• _The problem_
Your job is to set down the stretch of entries that opens with the line containing "4/T² + 12/T³" and closes with the line containing "on unit transverse". Keep both end lines, copy each exactly, and add nothing.

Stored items
════════════════════
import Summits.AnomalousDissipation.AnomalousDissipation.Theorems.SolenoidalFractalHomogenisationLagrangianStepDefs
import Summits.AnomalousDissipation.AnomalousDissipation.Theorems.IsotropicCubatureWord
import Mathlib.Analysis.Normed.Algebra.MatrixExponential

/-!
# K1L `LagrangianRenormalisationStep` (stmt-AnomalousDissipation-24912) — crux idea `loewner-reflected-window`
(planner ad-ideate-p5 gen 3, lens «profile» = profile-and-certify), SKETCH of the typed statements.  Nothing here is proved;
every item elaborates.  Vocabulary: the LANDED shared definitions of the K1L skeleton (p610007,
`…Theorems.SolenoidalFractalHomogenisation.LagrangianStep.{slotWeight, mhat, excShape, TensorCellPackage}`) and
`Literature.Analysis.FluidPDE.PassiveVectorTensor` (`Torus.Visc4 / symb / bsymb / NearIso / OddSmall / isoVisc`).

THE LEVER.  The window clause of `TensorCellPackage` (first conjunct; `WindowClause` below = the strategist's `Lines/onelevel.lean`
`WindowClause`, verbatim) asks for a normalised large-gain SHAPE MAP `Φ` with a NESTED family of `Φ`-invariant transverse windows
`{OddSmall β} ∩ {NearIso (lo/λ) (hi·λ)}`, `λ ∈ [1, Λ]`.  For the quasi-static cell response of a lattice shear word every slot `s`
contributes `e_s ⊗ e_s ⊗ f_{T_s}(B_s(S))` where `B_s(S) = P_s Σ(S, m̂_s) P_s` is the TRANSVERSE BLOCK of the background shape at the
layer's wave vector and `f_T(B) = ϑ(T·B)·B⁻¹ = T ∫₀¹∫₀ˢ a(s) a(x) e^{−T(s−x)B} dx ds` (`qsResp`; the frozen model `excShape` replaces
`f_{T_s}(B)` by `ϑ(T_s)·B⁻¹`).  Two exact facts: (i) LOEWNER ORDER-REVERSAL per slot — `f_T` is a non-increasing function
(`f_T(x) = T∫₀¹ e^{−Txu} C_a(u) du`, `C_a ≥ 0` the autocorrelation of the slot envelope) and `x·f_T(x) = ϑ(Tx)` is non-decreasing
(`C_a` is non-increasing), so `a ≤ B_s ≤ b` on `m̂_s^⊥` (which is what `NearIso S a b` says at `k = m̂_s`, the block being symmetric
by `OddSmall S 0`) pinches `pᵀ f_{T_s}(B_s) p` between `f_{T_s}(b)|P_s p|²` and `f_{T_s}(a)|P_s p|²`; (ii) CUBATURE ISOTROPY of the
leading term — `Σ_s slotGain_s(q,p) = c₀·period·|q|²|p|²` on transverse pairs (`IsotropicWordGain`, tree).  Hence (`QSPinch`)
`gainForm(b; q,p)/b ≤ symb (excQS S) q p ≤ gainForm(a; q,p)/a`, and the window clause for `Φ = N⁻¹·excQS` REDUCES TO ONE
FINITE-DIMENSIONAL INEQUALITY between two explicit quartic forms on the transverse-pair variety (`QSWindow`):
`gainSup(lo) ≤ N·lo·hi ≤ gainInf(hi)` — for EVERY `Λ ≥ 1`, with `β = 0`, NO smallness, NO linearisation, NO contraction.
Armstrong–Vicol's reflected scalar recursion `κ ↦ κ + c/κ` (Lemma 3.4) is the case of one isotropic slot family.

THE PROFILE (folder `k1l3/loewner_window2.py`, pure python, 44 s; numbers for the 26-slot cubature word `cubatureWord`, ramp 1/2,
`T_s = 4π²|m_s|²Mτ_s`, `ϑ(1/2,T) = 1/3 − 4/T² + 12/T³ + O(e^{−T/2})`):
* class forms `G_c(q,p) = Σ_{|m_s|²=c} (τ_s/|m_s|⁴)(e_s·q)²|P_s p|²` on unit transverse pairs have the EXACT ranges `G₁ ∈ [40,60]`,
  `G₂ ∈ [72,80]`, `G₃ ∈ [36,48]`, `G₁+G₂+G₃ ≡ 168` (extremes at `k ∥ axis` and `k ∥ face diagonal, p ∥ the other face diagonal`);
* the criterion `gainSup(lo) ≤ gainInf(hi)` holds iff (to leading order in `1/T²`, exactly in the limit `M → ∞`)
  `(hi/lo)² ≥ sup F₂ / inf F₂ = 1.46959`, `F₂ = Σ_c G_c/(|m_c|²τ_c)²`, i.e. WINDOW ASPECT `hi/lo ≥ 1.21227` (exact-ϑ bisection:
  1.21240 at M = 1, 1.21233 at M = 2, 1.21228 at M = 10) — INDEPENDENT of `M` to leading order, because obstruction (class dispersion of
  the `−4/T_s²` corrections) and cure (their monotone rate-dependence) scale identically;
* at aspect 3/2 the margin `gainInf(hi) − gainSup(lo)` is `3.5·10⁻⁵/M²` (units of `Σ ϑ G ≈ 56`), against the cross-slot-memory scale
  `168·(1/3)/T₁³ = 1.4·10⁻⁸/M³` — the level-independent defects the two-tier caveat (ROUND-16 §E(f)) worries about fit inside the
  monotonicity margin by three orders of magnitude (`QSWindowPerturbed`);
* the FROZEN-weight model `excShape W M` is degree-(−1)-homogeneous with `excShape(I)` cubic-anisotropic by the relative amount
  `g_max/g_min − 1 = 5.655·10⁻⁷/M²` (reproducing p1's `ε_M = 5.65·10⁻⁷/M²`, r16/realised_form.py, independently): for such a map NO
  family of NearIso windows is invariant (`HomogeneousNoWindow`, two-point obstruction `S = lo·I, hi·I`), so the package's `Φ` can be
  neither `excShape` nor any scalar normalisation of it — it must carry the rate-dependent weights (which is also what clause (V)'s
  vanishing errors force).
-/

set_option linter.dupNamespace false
════════════════════
• _Output for this exercise_
`T_s = 4π²|m_s|²Mτ_s`, `ϑ(1/2,T) = 1/3 − 4/T² + 12/T³ + O(e^{−T/2})`):
* class forms `G_c(q,p) = Σ_{|m_s|²=c} (τ_s/|m_s|⁴)(e_s·q)²|P_s p|²` on unit transverse pairs have the EXACT ranges `G₁ ∈ [40,60]`,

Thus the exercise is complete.